— Instructions for the task —
From the data that follows, print exactly the lines starting at the one containing "# cycle 3 = §5" and ending at the one containing "convex-integration programme, stubs"; include both of them and nothing more.

Stored items:
* * * * * * * * *

import Summits.AnomalousDissipation.AnomalousDissipation.Theses.PointSink
import Summits.AnomalousDissipation.AnomalousDissipation.Theorems.PointSinkConeDesingularisationStubEnvelopeOfFarField
import Summits.AnomalousDissipation.AnomalousDissipation.Theorems.PointSinkConeDesingularisationStubDissipationPosOfFarField
import Literature.Analysis.FluidPDE.SteadyNSLiouville
import Literature.Analysis.FluidPDE.SteadyDSolutionAsymptotics
import Literature.Analysis.FluidPDE.SteadyLiouvilleNineHalvesProofs
import Summits.AnomalousDissipation.AnomalousDissipation.Theorems.ConeDesingularisation.Negative.FedConeFloor

/-!
# Disproof of `ConeDesingularisation` — findings (cdisprove cycle 1, refuter-cdisprove-stmt-AnomalousDissipation-19034-0;
# cycle 3 = §5 FLUX TRANSFER, refuter ad-pointsink-ref-1, 2026-08-27 — read §5 and `## HANDOFF` at the end first)

Crux stmt-AnomalousDissipation-19034, route `PointSink`, decl
`Summit.AnomalousDissipation.AnomalousDissipation.Theses.PointSink.ConeDesingularisation`.

VERDICT OF THIS CYCLE: **no kill; the crux resists for a structural reason** (§0): it is LITERALLY
`PointFluxCone → CascadeSoliton` (`crux_iff`, `Iff.rfl`), so `¬ crux ↔ PointFluxCone ∧ ¬ CascadeSoliton`
(`not_crux_iff`): a refutation needs BOTH a point-flux cone (the rank-2 crux of the same route, an XL open
construction — the 0-dimensional stationary Onsager problem; its line `Sketch` is a Choffrut–Székelyhidi
convex-integration programme, stubs landing under `Theorems/PointSinkPointFluxCone*`) AND a Liouville theorem
for smooth steady NS in the critical `L²`-mass class (Galdi's Liouville problem, open; every printed criterion is
borderline-missed, see the route header and grounder notes). Neither half is available, and no junk/degenerate
instance exists: the audit of every definition in the signature (`IsClassicalNSSolutionOn` = smooth + pointwise
NS, no decay built in; `IsTestFunctionOn` = smooth, compact support, `tsupport ⊆ Ω`; `divergence` = trace of
`fderiv`; Bochner integrals in the cone are genuine because `‖V‖² ∈ L¹_loc`, `P ∈ L¹_loc` off `0` make the weak
Euler integrand integrable for every test supported off `0`) found nothing to exploit.

WHAT IS PROVED HERE (all sorry-free; the certified copies are proposed under
`Theorems/ConeDesingularisation/Negative/{FarFieldMass,LiouvilleReduction,SketchStubs,LpEscape}.lean`, p161581 /
p163677 / p163680 (ACCEPTED, commit cbfad0deb66e) / p164125):

* §0 SHAPE: `crux_iff`, `not_crux_iff`, `cone_and_not_cascadeSoliton_of_not_crux` (the two degenerate ways the
  crux could hold — the node proved outright, or the cone refuted, the latter killing the route by (k1) —
  stated negatively).
* §1 TIGHTNESS of the far-field clause (`shell_mass_floor`): for ANY continuous `Q` shell-asymptotic to a
  non-trivial (−2/3)-DSS `V`, eventually `(λ^k)^{5/3} c₀/4 ≤ ∫_{λ^k<‖x‖<λ^{k+1}}‖Q‖²` — the floor matching the
  landed stub-4 ceiling: the soliton's mass growth `∫_{B_R}‖Q‖² ≍ R^{5/3}` is pinned from both sides.
* §2 REFUTED NATURAL STRENGTHENINGS of the conclusion: `cascadeSoliton_infinite_energy` (no finite-energy
  soliton: `Q ∉ L²(ℝ³)`), `not_cascadeSoliton_with_envelope_lt` (no envelope exponent `s < 5/3`), and
  `coneDesingularisation_with_envelope_lt_iff` (with `s < 5/3` the crux is EQUIVALENT to `¬ PointFluxCone`).
  §2c `not_memLp_of_shell_mass_floor` (Hölder on the shells + tails of a convergent integral): a continuous
  field with the shell-mass floor is in NO `L^p(ℝ³)`, `2 ≤ p ≤ 9/2` — so Galdi X.9.5 (`L^{9/2}`, tree
  `galdi_liouville_nineHalves`) and every criterion through `Q ∈ L^p`, `p ≤ 9/2`, CANNOT bite the conclusion
  (proposed as `Negative/LpEscape.lean`, p164125). Paper remarks: `R^{-1}∫_{λ-shell k}‖Q‖³ ≥ c > 0`, but the
  crux's `L²` matching does not bound the `L³` mass of EVERY dyadic annulus, so Seregin–Wang's / Tsai's
  `liminf_{R→∞} R^{-1/3}‖Q‖_{L³(B_R∖B_{R/2})} = 0 ⇒ Q ≡ 0` (tree `sereginWang_liouville_L3_annulus`) is missed
  too; it does say that a soliton's far field must charge every dyadic annulus in `L³` (profile constraint for
  cone hunters: no DSS cone supported on thin shells can feed a soliton with `L³` matching).
* §3 KILL CRITERION (k2) FORMAL: `limit_eq_zero_of_envelope` (the `R^{5/3}` envelope pins any limit at
  infinity to `0`), `isDSolution_of_cascade` (the soliton is a tree `IsDSolution 1 0`),
  `not_cascadeSoliton_of_liouville` : `SteadyDSolutionLiouvilleProblem → wang2025_rem21_DSolution_tendsto_const →
  ¬ CascadeSoliton`, hence `coneDesingularisation_iff_not_cone_of_liouville`: UNDER THE LIOUVILLE CONJECTURE
  (plus Galdi X.5.1 / Wang Rem. 2.1, a vendored fact) THE CRUX IS `¬ PointFluxCone`. So every proof of the crux
  either refutes its own route's cone or refutes Liouville for steady `D`-solutions; every refutation of the crux
  proves Liouville-at-this-object AND builds the cone.
* §4 TARGETS (line `Sketch`, skeleton registered 2026-08-17T11:40Z; stubs 1, 2, 4, 5 already LANDED by provers
  under `Theorems/PointSinkConeDesingularisationStub*`): load-bearing lemmas
  `stub_dissipationPosOfFarField_false_without_nontrivial`, `…_false_without_matching`,
  `stub_envelopeOfFarField_false_without_matching`, with the MODEL CONE `‖x‖^{-2/3} e₀` (`model_*`) as a reusable
  non-trivial inhabitant of the far-field data. `stub_core` (the lead's, = the crux in ∀-over-cones form,
  conclusion tied to THE given cone) is refutable only by exhibiting a cone — same shield as the crux; its
  conclusion at `V = 0` is trivially inhabited by `Q = 0` (all difficulty enters through `flux < 0 ⇒ V ≢ 0`,
  stub 2).

WHY IT RESISTS / NEAR-MISSES (paper, for ideators):
* Explicit cone candidates all fail PointFluxCone: potential cones (`V = ∇φ`, `φ` (1/3)-homogeneous harmonic)
  and Beltrami cones have head `H ≡ 0` by homogeneity ⇒ fluxless; the shear cone `(0,0,w(x₁,x₂))`,
  `w ~ r^{-2/3}`, IS a weak Euler solution off the axis with `P = 0` but its flux density `w³x₃/|x|²` is NOT
  integrable on the shell (log-divergence at the axis: exactly the `L³` borderline) and is `x₃`-odd anyway.
* The homogeneous flux identity `(3α−2)∫_{S²} f h = 0` DEGENERATES at `α = 2/3`: fluxlessness of `C¹` profiles
  (Shvydkoy 2018 L6.1) is not a scaling accident but a transport/recurrence fact (bounded head ⇒ streamlines with
  `H ≠ 0` cannot reach `0` or `∞`; volume flux balance), consistent with the ideators' D1 truncation–scaling
  rigidity: any cone feeding the crux has a NON-renormalised head (below `C^{1/2}`, not `BV`).
* Consequently the conclusion's `Q` must be shell-`L²`-close to a WILD field while being smooth with
  `Σ_k ∫_{shell k}|∇Q|² < ∞`; in blow-down variables `Q_k(y) = λ^{2k/3}Q(λ^k y)` this is a steady
  vanishing-viscosity sequence (`ν_k = λ^{-k/3}`) converging to `V` in `L²(shell 0)` with
  `ν_k ∫_{shell 0}|∇Q_k|² = ∫_{shell k}|∇Q|² → 0`: NO local anomalous dissipation off the origin. No contradiction
  follows (L² convergence does not control the cubic flux), but it is the sharpest necessary condition found:
  a cone that is the far field of a soliton is a zero-viscosity limit of steady NS with vanishing local
  dissipation away from the tip.
* Informal gap in the birth line (invading spheres, superseded by `Sketch`): a cone with `d^{-2/3}` singular rays
  has trace on spheres outside `H^{1/2}(S²)` (`2/3 + 1/2 > 1`), so it is not admissible Leray–Dirichlet data with
  finite Dirichlet integral — mollify or match on annuli instead.

Next attacks (cycle 2 if granted): the stub set of whatever line the lead drives next (`stub_core` reshapes); a `_false_without_` analysis of `stub_core`'s local-integrability
hypotheses is junk-only (documented, not worth landing); watch the `PointFluxCone` CI line — if it lands, §3
upgrades to `SteadyDSolutionLiouvilleProblem → ¬ ConeDesingularisation` (negative-modulo-Liouville).
-/

noncomputable section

* * * * * * * * *

— Expected answer —
# cycle 3 = §5 FLUX TRANSFER, refuter ad-pointsink-ref-1, 2026-08-27 — read §5 and `## HANDOFF` at the end first)

Crux stmt-AnomalousDissipation-19034, route `PointSink`, decl
`Summit.AnomalousDissipation.AnomalousDissipation.Theses.PointSink.ConeDesingularisation`.

VERDICT OF THIS CYCLE: **no kill; the crux resists for a structural reason** (§0): it is LITERALLY
`PointFluxCone → CascadeSoliton` (`crux_iff`, `Iff.rfl`), so `¬ crux ↔ PointFluxCone ∧ ¬ CascadeSoliton`
(`not_crux_iff`): a refutation needs BOTH a point-flux cone (the rank-2 crux of the same route, an XL open
construction — the 0-dimensional stationary Onsager problem; its line `Sketch` is a Choffrut–Székelyhidi
convex-integration programme, stubs landing under `Theorems/PointSinkPointFluxCone*`) AND a Liouville theorem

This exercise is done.